FELIPE, MOIRISTA DE PRINCIPIO A FIN

Gabriel Fonnegra

En octubre de 1965, un puñado de jóvenes logra romper al fin con el cerril oportunismo que invadía sus filas. Acaudillados por Francisco Mosquera, dan vida al documento Hagamos del Moec un auténtico partido marxista-leninista,1 se proveen de un estado mayor y excavan los cimientos de una corriente nueva, la de la clase obrera revolucionaria.

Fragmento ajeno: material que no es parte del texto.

import Summits.CriticalPhenomena.PercolationContinuityZ3.Theorems.PercNearOneGluingNoHeavyLowerTailThreePartitionCubeCheckPacked

/-!
# Twisted three-partition positivity (★★) = (M⁺-3) on SIX letters: pair-saturation check, **chunk `chunk_x13_4_3`** (first point `13` (code), node hash `≡ 3 (mod 4)`)

Support file (cell `prim-sahi`, seat `prim-sahi-typer` gen 34; `--supports stmt-CriticalPhenomena-4575`, COMPUTATIONAL).  One `native_decide`
evaluation of `ThreePartition.Cube.chunkCheck 6 sel M r` of `…ThreePartitionCubeCheckPacked` (`sel = 8192`, `M = 4`, `r = 3`): every admissible
2-colouring of every antichain of `2^[6]` in this chunk passes, for all 64 twists, the packed transport test (relative dual-cone criterion) or its exact
scalar fall-back.  The soundness theorem turning the 27 chunks into `threePartNT τ 𝒰 𝒱 𝒲 ≥ 0` on `2^(Fin 6)` lives in companion files; nothing is
asserted here beyond the Boolean evaluation.  Reference counts: C program `c63b.c` (memo FROM-prim-sahi-typer-gen34-PAIR-SATURATION-CUBE.md).
[this work] [computational]
-/

namespace Summit.CriticalPhenomena.PercolationContinuityZ3.Theorems.ThreePartition.Cube

/-- **Chunk `chunk_x13_4_3`** of the six-letter pair-saturation check passes (`native_decide`). [this work] [computational] -/
theorem chunk_x13_4_3 : chunkCheck 6 8192 4 3 = true := by native_decide

end Summit.CriticalPhenomena.PercolationContinuityZ3.Theorems.ThreePartition.Cube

De ese primer Comité Ejecutivo Central, el de los fundadores pioneros, hacía parte un hombre de 21 años, nacido en Medellín: Carlos Arturo Londoño. En la actividad conspirativa utilizaba el nombre de batalla de Sebastián y después había de llamarse Felipe Mora, pero quizá en la historia revolucionaria será recordado como Felipe, a secas, como fraternalmente fue llamado por la militancia moirista.

Cuando el pasado 8 de abril, treinta y cuatro años más tarde, los cientos de leales que venían desde todo el país a tributarle honores póstumos comenzaron a desbordar la amplia casona del Pequeño Teatro, en Medellín, el dolor más profundo se reflejaba en los semblantes. Había muerto un verdadero jefe.

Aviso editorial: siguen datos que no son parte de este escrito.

import Mathlib
import Summits.NavierStokesRegularity.NavierStokesRegularity.Theorems.EulerZoomLiouvillePowerGaugeEulerLiouvilleAnchoredBudgetLocalPath
import Summits.NavierStokesRegularity.NavierStokesRegularity.Theorems.EulerZoomLiouvillePowerGaugeEulerLiouvilleAnchoredBudgetCutoffFlow
import HarnessLib

/-!
# Crux `EulerZoomLiouville.PowerGaugeEulerLiouville` (stmt-NavierStokesRegularity-19832), line `anchored-budget` REV3, stub C1 — part 3:
# ANCHORED FLOOR TRANSPORT WITHOUT A FLOW CLAUSE

Route №10 `EulerZoomLiouville` (NavierStokesRegularity), crux E.  Line `anchored-budget` (ideator ns-idea-11 g4;
`Cruxes/PowerGaugeEulerLiouville/Lines/anchored_budget.lean`, REV3 = text of record, critic V37b 2026-08-28T11:20:22Z), stub **C1
`stub_anchoredFloorTransport`** (seat ns-sfl-p1 g4).  REV3 reads `IsAnchorablePast u p T₁ := IsClassicalEulerSolutionOn (Iio 0) 0 u p ∧ T₁ ≤ 0`
— a CLASSICAL member, NOTHING ELSE (rev0–rev2 carried a flow-owning clause «gradient bounded on compact time sets uniformly in `x`»,
under which C1 was landed as `anchoredFloorTransport`, p629380).  Here the clause is gone: on a classical far past `(−∞,T₁)` with a
stretching budget `(K, Λ)`, `K ≥ 0`, FLOOR BLOBS ARE ANCHORED — a late blob `B = B(x₀,δ) ⊆ B(0,a/2)` at time `t₀ < T₁` on which
`|ω(t₀)| ≥ w` has at every earlier time `t₁` and for every EVICTION BUDGET `Φ` (`∫_E |u(s)| ≤ Φ(s)` for measurable `E ⊆ B(0,a)` with
`|E| ≤ |B|`) a measurable avatar `T ⊆ B(0,a)` with `|B| ≤ |T| + (∫Φ)/(a/2)` carrying the floor `|ω(t₁)|² ≥ w² e^{−2∫Λ} ((−t₀)/(−t₁))^{2K}`.

Proof (the card's rev3 device).  Labels are followed by the GLOBAL flow `X` of the CUTOFF FIELD `ψ·u` (`ψ = 1` on `B̄(0,a)`, supported in
`B(0,2a)`; part 2 `…AnchoredBudgetCutoffFlow`: uniformly Lipschitz on compact time sets with no hypothesis on `u`), whose trajectories are
`u`-trajectories while in `B̄(0,a)`.  The RUNNING MAXIMUM `M(ξ,s) = max_{σ∈[s,t₀]} ‖X_σ ξ‖` is continuous in `(ξ,s)` (`IsCompact.continuous_sSup`),
so the STAY sets `D_s = {ξ ∈ B : M(ξ,s) < a}` and `{(ξ,s) : M(ξ,s) < a}` are measurable; on `D_s` the Jacobian of `X_s` is ONE (Liouville's
formula, `div(ψu) = div u = 0` on `B(0,a)`; part 2), so `E_s = X_s(D_s) ⊆ B(0,a)` has `|E_s| = |D_s| ≤ |B|` and
`∫_{D_s}|u(s,X_sξ)|dξ = ∫_{E_s}|u(s)| ≤ Φ(s)` — the eviction hypothesis is used ONLY at the sets `E_s`.  ESCAPE SET `Esc = {ξ ∈ B : M(ξ,t₁) ≥ a}`:
after its last exit time an escaping label runs inside `B(0,a)` from norm `a` to norm `< a/2` through STAY times, so
`a/2 ≤ ∫_{[t₁,t₀]} 1_{D_s}(ξ)|u(s,X_sξ)|ds` (part 1 `half_le_lintegral_of_escape_curve`); Tonelli gives `(a/2)|Esc| ≤ ∫Φ`.  AVATAR
`T = X_{t₁}(B ∖ Esc) ⊆ B(0,a)`, `|T| = |B ∖ Esc|` (Jacobian one again), and the floor on `T` is part 1's `sq_norm_curl_floor_along_curve` along
the trajectories from `B ∖ Esc`, which are `u`-trajectories on `[t₁,t₀]`.

* `exists_anchored_avatar_local` — the core statement (= p629380's `exists_anchored_avatar` WITHOUT the gradient clause);
* `anchoredFloorTransport_rev3` — **C1 = `Sig.stub_anchoredFloorTransport` (REV3) with `IsAnchorablePast`, `HasStretchingBudget`,
  `AnchoredFloorBlobs` UNFOLDED VERBATIM**.

WHAT THIS IS NOT: not NS regularity, not the crux E (19832 OPEN) — ONE line stub `--supports` stmt-19832; pure kinematics of a classical flow.
[cite: CrippaDeLellis2008, §2–3 (no-escape / compressibility estimates); MajdaBertozziCUP2002, §1.3 Prop. 1.4, §1.6 (1.51), §2.5 (2.115)–(2.117)]
-/

noncomputable section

Pero a la par, como si concurrieran a otra jornada de combate, de las muchas y victoriosas que encabezara el dirigente fallecido, sus fieles camaradas expresaban en gestos y palabras la más resuelta decisión. La atmósfera reinante en ese día tan luctuoso para los revolucionarios, fue resumida con sentencia certera por nuestro secretario general: «El viernes vi a la gente muy triste –afirmó Héctor Valencia—. Pero con la publicación del comunicado en el que señalamos la posición del MOIR ante la actual lucha de clases, vi también que había altas esperanzas en los ojos llorosos».

Desde el comienzo

Carlos Arturo Londoño Londoño nació el 11 de junio de 1944, hijo de Alfonso Londoño Navas, jefe liberal en San Jerónimo, y de Marina Londoño. En 1967 contrajo matrimonio con Elvia Velásquez. Deja dos hijos: Felipe, de 31 años, abogado, y Andrés, de 27, administrador de empresas.

Se crió desde muy niño en el barrio Buenos Aires, un extenso suburbio de ladera sumergido en el tango y en el fútbol. Era un vecindario de clase media, pero también de arraigo obrero y popular.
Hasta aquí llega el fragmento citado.